Money comes in, earnings go down as coronavirus wreaks havoc
THE IMF approved $4.3bn (R72bn) in emergency funding for SA, the largest emergency disbursement for any country yet to assist with fighting the coronavirus pandemic. The funds “support the authorities’ efforts in addressing the challenging health situation and severe economic impact of the Covid-19 shock”, it said.
INFLATION continued to hover close to multiyear lows, despite edging higher in June, Stats SA said. The increase took annual consumer inflation to 2.2%, up from its near 16-year low of 2.1% in May, and the second consecutive month that it has come in below the lower edge of the Reserve Bank’s target range of 3%-6%.

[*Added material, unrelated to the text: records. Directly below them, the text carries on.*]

/-- The (J1′) arithmetic: with `u = Bα₀x ≤ Bα₀L⁻¹` ((3.37) size at `x ≤ L⁻¹`) and `2v ≤ βL⁻²α₀` (`v = B₃|B′| ≤ B₃α₃`, «2B₃α₃ ≤ βL⁻²α₀»
p. 280), `B ≥ 1`, `β ≤ 1`, `1 < L`: `(u + v)² ≤ 4B²α₀²L⁻²`. [cite: Balaban1987RG1, (3.51) p.280] -/
theorem size_sq_le {B α₀ x L v β : ℝ} (hB : 1 ≤ B) (hα₀ : 0 ≤ α₀) (hx0 : 0 ≤ x) (hx : x ≤ L⁻¹) (hL : 1 < L)
    (hβ1 : β ≤ 1) (hv0 : 0 ≤ v) (hv : 2 * v ≤ β * L⁻¹ ^ 2 * α₀) :
    (B * α₀ * x + v) ^ 2 ≤ 4 * B ^ 2 * α₀ ^ 2 * L⁻¹ ^ 2 := by
  have hLpos : 0 < L := by linarith
  have hLinv0 : 0 < L⁻¹ := inv_pos.mpr hLpos
  have hLinv1 : L⁻¹ ≤ 1 := (inv_lt_one_of_one_lt₀ hL).le
  have hB0 : 0 ≤ B := by linarith
  have hu : B * α₀ * x ≤ B * α₀ * L⁻¹ := mul_le_mul_of_nonneg_left hx (mul_nonneg hB0 hα₀)
  have hv' : v ≤ B * α₀ * L⁻¹ := by
    have h1 : β * L⁻¹ ^ 2 * α₀ ≤ 1 * L⁻¹ ^ 2 * α₀ :=
      mul_le_mul_of_nonneg_right (mul_le_mul_of_nonneg_right hβ1 (sq_nonneg _)) hα₀
    have h2 : L⁻¹ ^ 2 ≤ L⁻¹ := by nlinarith
    have h3 : 1 * L⁻¹ ^ 2 * α₀ ≤ L⁻¹ * α₀ := by
      rw [one_mul]; exact mul_le_mul_of_nonneg_right h2 hα₀
    have h4 : L⁻¹ * α₀ ≤ 2 * (B * α₀ * L⁻¹) := by nlinarith [mul_nonneg hα₀ hLinv0.le]
    linarith
  have hsum : B * α₀ * x + v ≤ 2 * (B * α₀ * L⁻¹) := by linarith
  have hsum0 : 0 ≤ B * α₀ * x + v := add_nonneg (mul_nonneg (mul_nonneg hB0 hα₀) hx0) hv0
  calc (B * α₀ * x + v) ^ 2 ≤ (2 * (B * α₀ * L⁻¹)) ^ 2 := pow_le_pow_left₀ hsum0 hsum 2
    _ = 4 * B ^ 2 * α₀ ^ 2 * L⁻¹ ^ 2 := by ring

variable {P : Params} {i : ℕ} {𝔸 : Type*} [NormedRing 𝔸] [NormedAlgebra ℂ 𝔸] [CompleteSpace 𝔸] [NormOneClass 𝔸]

/-- **(J1) as a theorem** — «They give a bound of the type (3.44), but for the second order operator ∂^{ξ*}∂^ξ»: for `𝐇` with the
(3.37) sizes `|𝐇|, |∇^ξ𝐇| ≤ Bα₀x` on the lattice (`B = B₃²O(1)M ≥ 1`, `(4B)²α₀ ≤ β ≤ 1`, `0 ≤ x ≤ L⁻¹`, `1 < L`), the J-linearisation
remainder of `B12CondIIIJ` is `N = ‖J(exp iξ𝐇)(b) − ∂^{ξ*}π∂^ξ𝐇(b)‖ = ‖𝐅(1, 𝐇)(b)‖ ≤ C_J·B²·α₀²·x²`, `C_J = (d − 1)·Cπ·C_F(1)` — the
(J1) SHAPE `C·α₀²·x²` with `C = C_J·B²`. [cite: Balaban1987RG1, p.279 after (3.47)] -/
theorem jRem_le (c : B12Sec2to5.Lemma4Consts) (hR : B12Sec2to5.Lemma4Restrictions c) (hY : 1 ≤ c.B₃ ^ 2 * c.O₁ * c.M)
    {ξ Cπ x : ℝ} {π : 𝔸 →ₗ[ℂ] 𝔸} {H : PBond P i → 𝔸} (hξ : 0 < ξ) (hξ1 : ξ ≤ 1) (hx0 : 0 ≤ x) (hx : x ≤ c.L⁻¹)
    (hCπ : 0 ≤ Cπ) (hπn : ∀ X, ‖π X‖ ≤ Cπ * ‖X‖)
    (hHg : ∀ b, ‖H b‖ ≤ c.B₃ ^ 2 * c.O₁ * c.M * c.α₀ * x)
    (hHd : ∀ μ ν y, ‖grad ξ μ (fun z => H ⟨z, ν⟩) y‖ ≤ c.B₃ ^ 2 * c.O₁ * c.M * c.α₀ * x) (b : PBond P i) :
    ‖rem311 π ξ (1 : PBond P i → 𝔸ˣ) H b‖
      ≤ (P.d - 1) * (Cπ * C311 1) * (c.B₃ ^ 2 * c.O₁ * c.M) ^ 2 * c.α₀ ^ 2 * x ^ 2 := by
  have hR' := hR
  unfold B12Sec2to5.Lemma4Restrictions at hR'
  obtain ⟨hα₀, _, _, _, _, hββ₀, hβ₀, hL1, _, h10, _, _, _, _⟩ := hR'
  have hLinv1 : c.L⁻¹ ≤ 1 := (inv_lt_one_of_one_lt₀ hL1).le
  have hB0 : 0 ≤ c.B₃ ^ 2 * c.O₁ * c.M := by linarith
  have hs0 : 0 ≤ c.B₃ ^ 2 * c.O₁ * c.M * c.α₀ * x := mul_nonneg (mul_nonneg hB0 hα₀.le) hx0
  have hs1 : c.B₃ ^ 2 * c.O₁ * c.M * c.α₀ * x ≤ 1 := by
    have h1 : c.B₃ ^ 2 * c.O₁ * c.M * c.α₀ ≤ 1 := by nlinarith
    calc c.B₃ ^ 2 * c.O₁ * c.M * c.α₀ * x ≤ 1 * 1 := mul_le_mul h1 (hx.trans hLinv1) hx0 zero_le_one
      _ = 1 := one_mul _
  calc ‖rem311 π ξ (1 : PBond P i → 𝔸ˣ) H b‖ ≤ (P.d - 1) * (Cπ * C311 1 * (c.B₃ ^ 2 * c.O₁ * c.M * c.α₀ * x) ^ 2) :=
        norm_rem311_one_le_sq hξ hξ1 hs0 hs1 hHg hHd hCπ hπn b
    _ = _ := by ring
set_option maxHeartbeats 400000 in
/-- **(J1′) as a theorem** — the same remainder «slightly modified for the present situation» (at `τQ(…) + B′`, cf. (3.51) → (3.52)):
for `𝐊` with the (3.37) sizes and `𝐀₂` with `|𝐀₂|, |∇^ξ𝐀₂| ≤ B₃|B′|`, `|B′| < α₃` ((3.50)), under «all the restrictions» and the ONE
restriction of the printed shape «(4B₃²O(1)M)²α₀ ≤ β» on our constant, `4·C_J·B²·α₀ ≤ β`:
`N′ = ‖𝐅(1, 𝐊 + 𝐀₂)(b)‖ ≤ βL⁻²α₀`. [cite: Balaban1987RG1, (3.52) p.280] -/
theorem jRem'_le (c : B12Sec2to5.Lemma4Consts) (hR : B12Sec2to5.Lemma4Restrictions c) (hB : 1 ≤ c.B₃)
    (hY : 1 ≤ c.B₃ ^ 2 * c.O₁ * c.M) {ξ Cπ x n : ℝ} {π : 𝔸 →ₗ[ℂ] 𝔸} {K A : PBond P i → 𝔸}
    (hresJ : 4 * ((P.d - 1) * (Cπ * C311 1)) * (c.B₃ ^ 2 * c.O₁ * c.M) ^ 2 * c.α₀ ≤ c.β)
    (hξ : 0 < ξ) (hξ1 : ξ ≤ 1) (hx0 : 0 ≤ x) (hx : x ≤ c.L⁻¹) (hn : n < c.α₃)
    (hCπ : 0 ≤ Cπ) (hπn : ∀ X, ‖π X‖ ≤ Cπ * ‖X‖)
    (hKg : ∀ b, ‖K b‖ ≤ c.B₃ ^ 2 * c.O₁ * c.M * c.α₀ * x)
    (hKd : ∀ μ ν y, ‖grad ξ μ (fun z => K ⟨z, ν⟩) y‖ ≤ c.B₃ ^ 2 * c.O₁ * c.M * c.α₀ * x)
    (hAg : ∀ b, ‖A b‖ ≤ c.B₃ * n) (hAd : ∀ μ ν y, ‖grad ξ μ (fun z => A ⟨z, ν⟩) y‖ ≤ c.B₃ * n) (b : PBond P i) :
    ‖rem311 π ξ (1 : PBond P i → 𝔸ˣ) (K + A) b‖ ≤ c.β * c.L⁻¹ ^ 2 * c.α₀ := by
  have hR' := hR
  unfold B12Sec2to5.Lemma4Restrictions at hR'
  obtain ⟨hα₀, _, _, _, _, hββ₀, hβ₀, hL1, _, h10, _, _, h13, _⟩ := hR'
  have hβ1 : c.β ≤ 1 := by linarith
  have hB0 : 0 ≤ c.B₃ ^ 2 * c.O₁ * c.M := by linarith
  have hv0 : 0 ≤ c.B₃ * n := (norm_nonneg _).trans (hAg b)
  have hv : 2 * (c.B₃ * n) ≤ c.β * c.L⁻¹ ^ 2 * c.α₀ := by
    have : c.B₃ * n ≤ c.B₃ * c.α₃ := mul_le_mul_of_nonneg_left hn.le (by linarith)
    linarith
  have hsq := size_sq_le (B := c.B₃ ^ 2 * c.O₁ * c.M) hY hα₀.le hx0 hx hL1 hβ1 hv0 hv
  have hs0 : 0 ≤ c.B₃ ^ 2 * c.O₁ * c.M * c.α₀ * x + c.B₃ * n := add_nonneg (mul_nonneg (mul_nonneg hB0 hα₀.le) hx0) hv0
  have hCJ0 : 0 ≤ (P.d - 1) * (Cπ * C311 1) := by
    have hd : (1 : ℝ) ≤ P.d := by exact_mod_cast P.hd
    exact mul_nonneg (by linarith) (mul_nonneg hCπ (C311_nonneg 1))
  have hs1 : c.B₃ ^ 2 * c.O₁ * c.M * c.α₀ * x + c.B₃ * n ≤ 1 := by
    -- (u + v)² ≤ 4B²α₀²L⁻² ≤ 1 (16B²α₀ ≤ β ≤ 1, L⁻¹ ≤ 1) and u + v ≥ 0
    have hLinv1 : c.L⁻¹ ≤ 1 := (inv_lt_one_of_one_lt₀ hL1).le
    have hLinv0 : 0 ≤ c.L⁻¹ := inv_nonneg.mpr (by linarith)
    have h1 : 4 * (c.B₃ ^ 2 * c.O₁ * c.M) ^ 2 * c.α₀ ^ 2 * c.L⁻¹ ^ 2 ≤ 1 := by
      have h2 : (c.B₃ ^ 2 * c.O₁ * c.M) ^ 2 * c.α₀ ≤ 1 / 16 := by nlinarith
      have h3 : c.α₀ ≤ 1 := by nlinarith
      have h4 : c.L⁻¹ ^ 2 ≤ 1 := by nlinarith
      calc 4 * (c.B₃ ^ 2 * c.O₁ * c.M) ^ 2 * c.α₀ ^ 2 * c.L⁻¹ ^ 2
          = 4 * ((c.B₃ ^ 2 * c.O₁ * c.M) ^ 2 * c.α₀) * c.α₀ * c.L⁻¹ ^ 2 := by ring
        _ ≤ 4 * (1 / 16) * 1 * 1 := by
            refine mul_le_mul (mul_le_mul (mul_le_mul_of_nonneg_left h2 (by norm_num)) h3 hα₀.le (by norm_num)) h4
              (sq_nonneg _) (by norm_num)
        _ ≤ 1 := by norm_num
    nlinarith
  calc ‖rem311 π ξ (1 : PBond P i → 𝔸ˣ) (K + A) b‖
      ≤ (P.d - 1) * (Cπ * C311 1 * (c.B₃ ^ 2 * c.O₁ * c.M * c.α₀ * x + c.B₃ * n) ^ 2) :=
        norm_rem311_one_le_sq hξ hξ1 hs0 hs1 (fun b' => (norm_add_le _ _).trans (add_le_add (hKg b') (hAg b')))
          (fun μ ν y => by
            show ‖grad ξ μ (fun z => K ⟨z, ν⟩ + A ⟨z, ν⟩) y‖ ≤ _
            rw [B12Lemma4Concrete.grad_add]
            exact (norm_add_le _ _).trans (add_le_add (hKd μ ν y) (hAd μ ν y)))
          hCπ hπn b
    _ = (P.d - 1) * (Cπ * C311 1) * (c.B₃ ^ 2 * c.O₁ * c.M * c.α₀ * x + c.B₃ * n) ^ 2 := by ring
    _ ≤ (P.d - 1) * (Cπ * C311 1) * (4 * (c.B₃ ^ 2 * c.O₁ * c.M) ^ 2 * c.α₀ ^ 2 * c.L⁻¹ ^ 2) :=
        mul_le_mul_of_nonneg_left hsq hCJ0
    _ = 4 * ((P.d - 1) * (Cπ * C311 1)) * (c.B₃ ^ 2 * c.O₁ * c.M) ^ 2 * c.α₀ * (c.L⁻¹ ^ 2 * c.α₀) := by ring
    _ ≤ c.β * (c.L⁻¹ ^ 2 * c.α₀) := mul_le_mul_of_nonneg_right hresJ (mul_nonneg (sq_nonneg _) hα₀.le)
    _ = c.β * c.L⁻¹ ^ 2 * c.α₀ := by ring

INSURANCE and financial services group Momentum Metropolitan Holdings is due to list on the A2X in August, bringing the number of securities traded there to 38, with a combined market capitalisation of R2.2-trillion.
THE continent’s largest bank by assets expects to post the sharpest decline in earnings in more than a decade as it grapples with the economic fallout of the Covid-19 pandemic that could see earnings halve for the first six months of 2020. Standard Bank announced in a trading update that headline earnings per share could fall between 30% and 50% from the R8.37 it reported for the first six months of 2019.
A measure of take-home pay showed there were double-digit declines in the number of monthly payments made in June. The Bankserv-Africa Take-home Pay Index showed a 20.7% decline in monthly payments from a year before.
SA’S consumers and companies battling the impact of Covid-19 and lockdowns will be hit by an increase in their electricity bills of at least 10% after a court judgment handed down in favour of Eskom in its dispute with the regulator of tariffs.